O art. 640 do Código Civil disciplina que é negada a possibilidade do depositário sem licença expressa do depositante, servir-se da coisa depositada ou dá-la em depósito a outrem, sob pena de responder por perdas e danos.
Por sua vez, o art. 642 do Código Civil refere-se à ausência de responsabilidade do devedor como fiel depositário por caso fortuito, desde que provado.
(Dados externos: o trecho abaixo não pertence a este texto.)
variable (L : ℕ) (hL : 2 ≤ L) {G : Subgroup 𝔸ˣ} (hG : AvgClosed d L G) (k : ℕ)
  (U₀ : Site d → Fin d → 𝔸ˣ) (hU₀ : ∀ x κ, U₀ x κ ∈ G) {α₀ : ℝ} (hα : 0 < α₀)
  (hα3 : C0 d * α₀ ≤ 1 / 3) (hα4 : 4 * α₀ ≤ c2' d L) (h52 : pdev U₀ < α₀ * (((L : ℝ) ^ k)⁻¹) ^ 2)
  {b : ℝ} (hb : 0 < b)
  (hsmall : Real.exp (4 * (800 * ((d : ℝ) + 1) ^ 2 * ((d : ℝ) + 4)) * α₀)
    * (1 + 8 * (131072 * ((d : ℝ) + 1) ^ 2) * ((L : ℝ) ^ k * b)) ≤ 2)
  (hc₃ : 4 * ((L : ℝ) ^ k * b) < c3 d L)
  (h145 : 8 * d * thetaGen d L α₀ * (L : ℝ)⁻¹ ^ 4 ≤ 1)
  (h155 : (2 * (L : ℝ) - 1) * (L : ℝ)⁻¹ ^ 2 + 2 * d * thetaGen d L α₀ * (L : ℝ)⁻¹ ^ 3
    + 1 / 8 * (1 + 2 * d * thetaGen d L α₀ * (L : ℝ)⁻¹ ^ 2 + 2 * d * C3Gen d L * ((L : ℝ) ^ k * b)) * (L : ℝ)⁻¹ ^ 2 ≤ 1)
  (S T : Finset (Site d × Fin d)) {a : S → 𝔸} (ha : ∀ s, ‖a s‖ ≤ b)

/-! ## §2 Analyticity and differentiability (Prop. 4 at a general background, BY NAME) -/

include hL hG hU₀ hα hα3 hα4 h52 hb hsmall hc₃ ha in
/-- **Prop. 4's analyticity clause at a general background, transported**: under `sup_s ‖a_s‖ ≤ b` and the regime, every component
`a′ ↦ Q_j(U₀, ins a′)(c)` of `covAvgMap`, `j ≤ k`, is analytic at `a` (`B7Prop6GeneralAnalytic.prop4_general_analyticAt`, BY NAME, with
the bondwise analytic parametrisation `insCfg`). [cite: Balaban1985Averaging, Prop. 4 p.38] -/
theorem analyticAt_covAvgMap_apply {j : ℕ} (hj : j ≤ k) (c : T) :
    AnalyticAt ℂ (fun a' : S → 𝔸 => covAvgMap L U₀ S T j a' c) a := by
  have hLkb : 0 ≤ (L : ℝ) ^ k * b := by positivity
  have hc₃' : 2 * ((L : ℝ) ^ k * b) ≤ c3 d L := by linarith
  exact prop4_general_analyticAt L hL hG k U₀ hU₀ hα hα3 hα4 h52 (fun a' : S → 𝔸 => insCfg S a')
    (fun x κ' => analyticAt_insCfg S x κ' a) hb.le (fun x κ' => norm_insCfg_le_of_le hb.le ha x κ') hsmall hc₃' j hj c.1.1 c.1.2

include hL hG hU₀ hα hα3 hα4 h52 hb hsmall hc₃ ha in
/-- `covAvgMap` is (complex) Fréchet differentiable at every point of the closed polydisc `sup_s ‖a_s‖ ≤ b`, `j ≤ k`.
[cite: Balaban1985Averaging, Prop. 4 p.38, (137)–(138) p.39] -/
theorem differentiableAt_covAvgMap {j : ℕ} (hj : j ≤ k) : DifferentiableAt ℂ (covAvgMap L U₀ S T j) a :=
  differentiableAt_pi.2 fun c =>
    (analyticAt_covAvgMap_apply L hL hG k U₀ hU₀ hα hα3 hα4 h52 hb hsmall hc₃ S T ha hj c).differentiableAt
Ou seja, disciplina que se exime o depositário fiel de sua responsabilidade pela guarda e conservação da coisa depositada em caso de comprovada força maior que impeça o cumprimento de seu dever, aplicando-se, portanto, para casos de reparação do dano, o que não se adequa aos presentes autos, onde é pretendida a venda do veículo apreendido para a realização de uma cirurgia.
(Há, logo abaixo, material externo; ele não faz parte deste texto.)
/-!
# [Liu2021, App. D Lemma D.1 (3)] bookkeeping — CONTINUITY of the factorisation through `det`: at a non-split place
# `det : U(V)(F_v) ↠ E_v¹` has a CONTINUOUS section (quasi-symmetries), so continuous characters of `U(V)(F_v)` are EXACTLY the
# continuous characters of `E_v¹` composed with `det`

Reproduction ∕ bookkeeping (Literature, THEOREMS ONLY: no definition, no record, no named fact, no `sorry`; nothing is
asserted about Liu's oscillator representations or about the tree's constructed local Weil carriers).

Sequel of ✔ `…CharacterDecisionAllRanksAbelianization` ∕ ✔ `…AbelianizationSplit` (every homomorphism `Ψ : S.U →* A` to a commutative group is
`ψ ∘ det` for a UNIQUE `ψ : S.normOne →* A`; place model `S = LemD1OfPlace.standingData` of [Liu2021, App. D §D.1]).  The carriers of the
[Lem. D.1] bookkeeping are smooth, their one-dimensional constituents CONTINUOUS characters; THIS FILE puts the factorisation in the topological
category:

* §1 **`exists_continuous_det_section`** — at a NON-SPLIT place (`E_v = E ⊗_F F_v` a field), for EVERY `N ≥ 2` and EVERY hermitian
  non-degenerate `J`, there is a CONTINUOUS map `s : S.normOne → S.U` with `det (s z) = z`: `s z` is the quasi-symmetry
  `Q(a, z) = 1 + ((z − 1)/⟨a, a⟩)·⟨a, ·⟩ a` of the general-rank engine (✔ `UnitaryIsotropic.quasi_isometry`, `det_quasi`, `quasi_mul_quasi`,
  [Dieudonne1971GroupesClassiques, Chap. II §4]) along a fixed anisotropic vector `a`, an isometry of determinant `z` with inverse `Q(a, z̄)`,
  whose matrix is affine in `z`.
* §2 **`continuous_comp_det`** (EVERY place: `Ψ = ψ ∘ det` is continuous when `ψ` is — `det` is continuous) and **`continuous_of_factor`**
  (non-split: `ψ` is continuous when `Ψ` is — `ψ = Ψ ∘ s`).
* §3 the headline, with ✔ the siblings' uniqueness (`N ≥ 3`): **`existsUnique_continuous_normOne_factor_of_diagonal`** (ANY quadratic `E/F`,
  diagonal `J`) and **`existsUnique_continuous_normOne_factor_of_isCMField`** (CM rows, ANY hermitian `J_N`): at a non-split place, for every
  CONTINUOUS `Ψ : U(V)(F_v) →* A` there is a UNIQUE `ψ : E_v¹ →* A` with `Ψ = ψ ∘ det`, and it is CONTINUOUS — «continuous characters of
  `U(V)(F_v)`» = «continuous characters of `E_v¹`» through `det`.

What this does NOT give: the continuous section at SPLIT places (there `U(V)(F_v) ≅ GL_N(E_w)` and `u ↦ diag(u, 1, …, 1)` would serve; not
written); openness of `det`; carriers of dimension `> 1`; Lem. D.1 itself.  HC_CM is NOT proved.

Cell pub-hodgecm2 (COR-CM), audit class of the END rows `hD1''` ∕ `hD3`; seat prover-pub-hodgecm2-b10.

References: [Liu2021] Y. Liu, *Fourier–Jacobi cycles and arithmetic relative trace formula*, Camb. J. Math. 9 (2021) =
arXiv:2102.11518, App. D §D.1 (l. 5213–5221), Lemma D.1 (3) (l. 5233); [Dieudonne1971GroupesClassiques] J. Dieudonné, *La géométrie
des groupes classiques*, 3e éd. (1971), Chap. II §§4–5; [Mok2014] C. P. Mok, Mem. AMS 235 (2015), §1 Notation p. 5.
-/

noncomputable section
Portanto, ainda que aplicados em remota analogia os artigos 640 e 642 do Código Civil, manteriam-se hígidos os fundamentos lançados na decisão anterior.
No caso dos autos não se constata ambiguidade, obscuridade, contradição ou omissão no julgamento.
Destarte, conheço os embargos, julgando-os improcedentes.
Não há razões jurídicas plausíveis o suficiente para alterar o que foi decidido pelo Togado de origem.
A denúncia ofertada em desfavor do recorrente dá conta da justa causa que pesa em seu desfavor, baseada nos fortes indicativos de que boa parte, se não toda, a sua fonte de renda provinha, em tese, da infração penal prevista no art. 273, § 2º-B, do Código Penal.
Eis o teor da imputação:
1º FATO:
No dia 21 de setembro de 2018, por volta das 15 horas, policiais militares foram acionados para atender uma ocorrência de ameaça, no apartamento 1101, situado na rua 902, nº 385, Centro, nesta cidade, pertencente a Flávia Dufloth Chiaradia (fls. 04/07). Lá chegando, os agentes públicos adentraram no referido imóvel, que estava com a porta aberta, momento em foram cientificados de que Emmanuel, ex-namorado de Flávia, havia ameaçado um masculino identificado como Marcelo, que estava no local. Nesta ocasião, os policiais militares avistaram no interior do apartamento alguns anabolizantes e 02 (duas) porções de cocaína, pesando 1,5 g (uma grama e cinco decigramas). Questionada, Flávia afirmou que os materiais pertenciam ao denunciado, o qual, inclusive, possuía outros entorpecentes e anabolizantes em sua própria residência.
Diante disso e, com a autorização de Flávia - a qual era locatária do imóvel em que Emmanuel residia -, os agentes públicos incursionaram no apartamento 602, localizado na rua 902, nº 360, Centro, nesta cidade (fl. 14).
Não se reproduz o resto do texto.